Demi masa depan anak-anak, sekaligus mengajarkan kemandirian, tahun 2006 aku dan suami mengajukan Permanent Residence (PR) di Singapura. Alasan lainnya, kami khawatir dengan pergaulan anak-anak di Jakarta. Permohonan itu dipenuhi pemerintah Singapura. Maret 2006 aku bersama anak-anak, Kenan (17), Egan (16) Keyla (13), dan Moses (12) tinggal di Singapura. Suami tetap di Jakarta menjalankan bisnisnya.
Selama di Singapura semua terjadi sangat menyenangkan. Begitu musim libur sekolah tiba, anak-anak meminta Papanya datang. Lalu kami berlibur ke Malaysia. Atau sebaliknya, kami pulang ke Jakarta melepas rindu dengan keluarga atau mencari makanan favorit.
Sayang, keceriaan keluarga kami pudar kala Egan yang lahir 25 September 1994 mulai sering mimisan. Dokter yang memeriksanya mengatakan mimisan normal terjadi pada anak seusia Egan. Dugaanku, Egan yang punya bakat menggambar dan main musik, hanya kelelahan sehingga mimisan. Seminggu berlalu, obat dari dokter habis, Egan mimisan lagi.
Khawatir ada infeksi, aku kembali membawa Egan ke dokter THT. Hasilnya, diketahui Egan mengidap kanker hidung (Nasopharingeal Carcinoma) stadium 3! Dunia serasa kiamat! Tak pernah terlintas sedikit pun di benakku Egan kana terkena kanker. Aku segera mencari second opinion ke dokter lain sambil membawa hasil pemeriksaan dari dokter sebelumnya. Hasilnya, tetap sama. Kesedihanku tak terkira.

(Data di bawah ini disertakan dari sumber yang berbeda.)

/-! ## Translates of band tests -/

/-- **Translates of band tests are band tests** (smoothness, solenoidality, zero mean and the
Fourier support `0 < |k|² ≤ N²` are translation invariant; `𝓕(h(·+a))(k) = e_k(a) ĥ(k)`).
[folklore] -/
theorem band_comp_add_right {h : UnitAddTorus (Fin 3) → EuclideanSpace ℝ (Fin 3)}
    (hh : Torus.IsSmooth h ∧ Torus.IsDivFree h ∧ Torus.HasZeroMean h ∧
      ∀ k ∉ (Torus.freqBall N).erase (0 : Fin 3 → ℤ),
        UnitAddTorus.mFourierCoeff (EuclideanSpace.complexify ∘ h) k = 0)
    (a : UnitAddTorus (Fin 3)) :
    Torus.IsSmooth (fun x => h (x + a)) ∧ Torus.IsDivFree (fun x => h (x + a)) ∧
      Torus.HasZeroMean (fun x => h (x + a)) ∧
      ∀ k ∉ (Torus.freqBall N).erase (0 : Fin 3 → ℤ),
        UnitAddTorus.mFourierCoeff (EuclideanSpace.complexify ∘ fun x => h (x + a)) k = 0 := by
  refine ⟨hh.1.comp_add_right a, isDivFree_comp_add_right hh.2.1 a,
    hasZeroMean_comp_add_right hh.2.2.1 a, fun k hk => ?_⟩
  have hc : (EuclideanSpace.complexify ∘ fun x => h (x + a)) =
      fun x => (EuclideanSpace.complexify ∘ h) (x + a) := rfl
  rw [hc, Torus.mFourierCoeff_comp_add_right, hh.2.2.2 k hk, smul_zero]

/-! ## Translation invariance of the pairings of the row polynomial -/

/-- `∫ ⟪h₁(y + a), h₂(y + a)⟫ dy = ∫ ⟪h₁, h₂⟫` (Haar invariance). [folklore] -/
theorem integral_inner_comp_add_right (h₁ h₂ : UnitAddTorus (Fin 3) → EuclideanSpace ℝ (Fin 3))
    (a : UnitAddTorus (Fin 3)) :
    ∫ y, ⟪h₁ (y + a), h₂ (y + a)⟫_ℝ = ∫ y, ⟪h₁ y, h₂ y⟫_ℝ :=
  integral_add_right_eq_self (fun y => ⟪h₁ y, h₂ y⟫_ℝ) a

/-- `∫ ⟪f, h(· + a)⟫ = ∫ ⟪f, h⟫` for an `a`-invariant field `f`. [folklore] -/
theorem integral_inner_comp_add_right_of_invariant {f : UnitAddTorus (Fin 3) → EuclideanSpace ℝ (Fin 3)}
    {a : UnitAddTorus (Fin 3)} (hf : ∀ x, f (x + a) = f x)
    (h : UnitAddTorus (Fin 3) → EuclideanSpace ℝ (Fin 3)) :
    ∫ y, ⟪f y, h (y + a)⟫_ℝ = ∫ y, ⟪f y, h y⟫_ℝ := by
  have h1 := integral_add_right_eq_self (μ := volume) (fun z => ⟪f z, h z⟫_ℝ) a
  simp only [hf] at h1
  exact h1

/-- `∫ ⟪h₁(· + a), Δ(h₂(· + a))⟫ = ∫ ⟪h₁, Δh₂⟫` (the Laplacian, defined through the re-centred lift,
commutes with translations). [folklore] -/
theorem integral_inner_laplacian_comp_add_right
    (h₁ h₂ : UnitAddTorus (Fin 3) → EuclideanSpace ℝ (Fin 3)) (a : UnitAddTorus (Fin 3)) :
    ∫ y, ⟪h₁ (y + a), Torus.laplacian (fun x => h₂ (x + a)) y⟫_ℝ =
      ∫ y, ⟪h₁ y, Torus.laplacian h₂ y⟫_ℝ := by
  have hL : ∀ y, Torus.laplacian (fun x => h₂ (x + a)) y = Torus.laplacian h₂ (y + a) := fun y => by
    unfold Torus.laplacian
    rw [liftAt_comp_add_right]
  simp_rw [hL]
  exact integral_add_right_eq_self (fun y => ⟪h₁ y, Torus.laplacian h₂ y⟫_ℝ) a

/-- `∫ ⟪D(h₁(· + a)) (h₂(· + a)), h₃(· + a)⟫ = ∫ ⟪Dh₁ h₂, h₃⟫`. [folklore] -/
theorem integral_inner_fderiv_comp_add_right
    (h₁ h₂ h₃ : UnitAddTorus (Fin 3) → EuclideanSpace ℝ (Fin 3)) (a : UnitAddTorus (Fin 3)) :
    ∫ y, ⟪Torus.fderiv (fun x => h₁ (x + a)) y (h₂ (y + a)), h₃ (y + a)⟫_ℝ =
      ∫ y, ⟪Torus.fderiv h₁ y (h₂ y), h₃ y⟫_ℝ := by
  simp_rw [SmoothEulerCoerciveForce.Negative.fderiv_comp_add_right]
  exact integral_add_right_eq_self (fun y => ⟪Torus.fderiv h₁ y (h₂ y), h₃ y⟫_ℝ) a

/-- The coefficient `∫ ⟪h₁(y + a + c), h₂(y + c)⟫ dy = ∫ ⟪h₁(y + a), h₂ y⟫ dy`. [folklore] -/
theorem integral_inner_comp_add_right_add
    (h₁ h₂ : UnitAddTorus (Fin 3) → EuclideanSpace ℝ (Fin 3)) (a c : UnitAddTorus (Fin 3)) :
    ∫ y, ⟪h₁ (y + (a + c)), h₂ (y + c)⟫_ℝ = ∫ y, ⟪h₁ (y + a), h₂ y⟫_ℝ := by
  have h1 := integral_add_right_eq_self (μ := volume) (fun z => ⟪h₁ (z + a), h₂ z⟫_ℝ) c
  simp only [add_assoc, add_comm c a] at h1
  exact h1

/-! ## The finite shear torsion group -/

/-- **The shear torsion group `H_L = {a : T³ | a 1 = 0, L • a = 0}` is finite** (`L > 0`): it sits
in the product of the `L`-torsion subgroups of the three circles (`AddCircle.finite_torsion`).
[folklore] -/
theorem finite_shearTorsion {L : ℕ} (hL : 0 < L) :
    {a : UnitAddTorus (Fin 3) | a 1 = 0 ∧ L • a = 0}.Finite := by
  refine (Set.Finite.pi (t := fun _ : Fin 3 => {x : UnitAddCircle | L • x = 0})
    fun _ => AddCircle.finite_torsion (1 : ℝ) hL).subset ?_
  rintro a ⟨-, ha⟩
  exact fun i _ => by simpa using congr_fun ha i

/-! ## The translated band basis reconstructs the truncation -/

/-- **Reconstruction in the translated basis.** If `P_N u = Σᵢ (u, bᵢ) bᵢ` on level-`N` fields for
a family `b` of band tests, then also `P_N u = Σᵢ (u, bᵢ(· + a)) bᵢ(· + a)`: expand each `bⱼ`
in the translates (`bⱼ(· − a)` is a band test, `band_eq_sum_smul`) and each `(u, bᵢ(· + a))` in
the `bⱼ` (`pairing_band_eq_sum`); the two coefficient matrices agree by Haar invariance. [folklore] -/
theorem fourierTruncate_eq_sum_comp_add_right
    (hb : ∀ i, Torus.IsSmooth (b i) ∧ Torus.IsDivFree (b i) ∧ Torus.HasZeroMean (b i) ∧
      ∀ k ∉ (Torus.freqBall N).erase (0 : Fin 3 → ℤ),
        UnitAddTorus.mFourierCoeff (EuclideanSpace.complexify ∘ (b i)) k = 0)
    (hbs : ∀ u : Torus.energySpace (Fin 3),
      (∀ k ∉ (Torus.freqBall N).erase (0 : Fin 3 → ℤ),
        UnitAddTorus.mFourierCoeff (EuclideanSpace.complexify ∘
          (u.1 : UnitAddTorus (Fin 3) → EuclideanSpace ℝ (Fin 3))) k = 0) →
      ∀ x, Torus.fourierTruncate N (u.1 : UnitAddTorus (Fin 3) → EuclideanSpace ℝ (Fin 3)) x =
        ∑ i, Torus.pairing u.1 (b i) • b i x)
    (a : UnitAddTorus (Fin 3)) :
    ∀ u : Torus.energySpace (Fin 3),
      (∀ k ∉ (Torus.freqBall N).erase (0 : Fin 3 → ℤ),
        UnitAddTorus.mFourierCoeff (EuclideanSpace.complexify ∘
          (u.1 : UnitAddTorus (Fin 3) → EuclideanSpace ℝ (Fin 3))) k = 0) →
      ∀ x, Torus.fourierTruncate N (u.1 : UnitAddTorus (Fin 3) → EuclideanSpace ℝ (Fin 3)) x =
        ∑ i, Torus.pairing u.1 (fun y => b i (y + a)) • b i (x + a) := by
  intro u hu x
  have hband' : ∀ i, Torus.IsSmooth (fun y => b i (y + a)) ∧ Torus.IsDivFree (fun y => b i (y + a)) ∧
      Torus.HasZeroMean (fun y => b i (y + a)) ∧
      ∀ k ∉ (Torus.freqBall N).erase (0 : Fin 3 → ℤ),
        UnitAddTorus.mFourierCoeff (EuclideanSpace.complexify ∘ fun y => b i (y + a)) k = 0 :=
    fun i => band_comp_add_right (hb i) a
  -- expansion of `b j` in the translated family
  have hexp : ∀ j, b j x = ∑ i, (∫ y, ⟪b j y, b i (y + a)⟫_ℝ) • b i (x + a) := by
    intro j
    have h1 := band_eq_sum_smul hbs (band_comp_add_right (hb j) (-a)) (x + a)
    rw [add_neg_cancel_right] at h1
    rw [h1]
    refine Finset.sum_congr rfl fun i _ => ?_
    congr 1
    have h2 := integral_add_right_eq_self (μ := volume) (fun y => ⟪b j (y + -a), b i y⟫_ℝ) a
    simp only [add_neg_cancel_right] at h2
    exact h2.symm
  -- the translated pairings in the coordinates
  have hpair : ∀ i, Torus.pairing u.1 (fun y => b i (y + a)) =
      ∑ j, (∫ y, ⟪b j y, b i (y + a)⟫_ℝ) * Torus.pairing u.1 (b j) := by
    intro i
    rw [pairing_band_eq_sum hb hbs (hband' i) u]
    refine Finset.sum_congr rfl fun j _ => ?_
    rw [integral_congr_ae (ae_of_all _ fun y => real_inner_comm (b j y) (b i (y + a)))]
  rw [hbs u hu x]
  simp_rw [hpair, Finset.sum_smul, mul_smul]
  rw [Finset.sum_comm]
  refine Finset.sum_congr rfl fun j _ => ?_
  rw [hexp j, Finset.smul_sum]
  exact Finset.sum_congr rfl fun i _ => smul_comm _ _ _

Aku lalu membawa Egan ke RS Cikini, Jakarta. Hasilnya pun sama. Bahkan dokter di rumah sakit ini menyarankan agar Egan dikemoterapi dan radioterapi. Setelah berunding dengan sanak keluarga, meski berat, Egan harus menjalani kemoterapi di Singapura. Kami khawatir bila tak menuruti saran dokter, akan menyesal. Sebab kata dokter, kankernya bisa menjalar ke mana-mana.
Hatiku agak tenang karena Egan ditangani profesor yang memberikan harapan kesembuhannya hingga 70-80 persen.
Total Egan menjalani 4 kali kemoterapi dan 35 kali dan radioterapi. Kedua hal itu tak boleh terlambat dijalani agar tidak menjalar ke otak. Yang mengharukan, tepat di hari ulang tahunnya, Egan harus menjalani kemoterapi. Teman-teman sekolah, teman konser, dan teman gereja datang sambil membawa kue.
Pasca kemoterapi rambut Egan rontok. Ia juga mual-mual dan susah makan. Keluhan lainnya, perut sakit dan susah buang air. Syukurlah setelah kemoterapi kedua, benjolan yang muncul di lehernya agak mengecil.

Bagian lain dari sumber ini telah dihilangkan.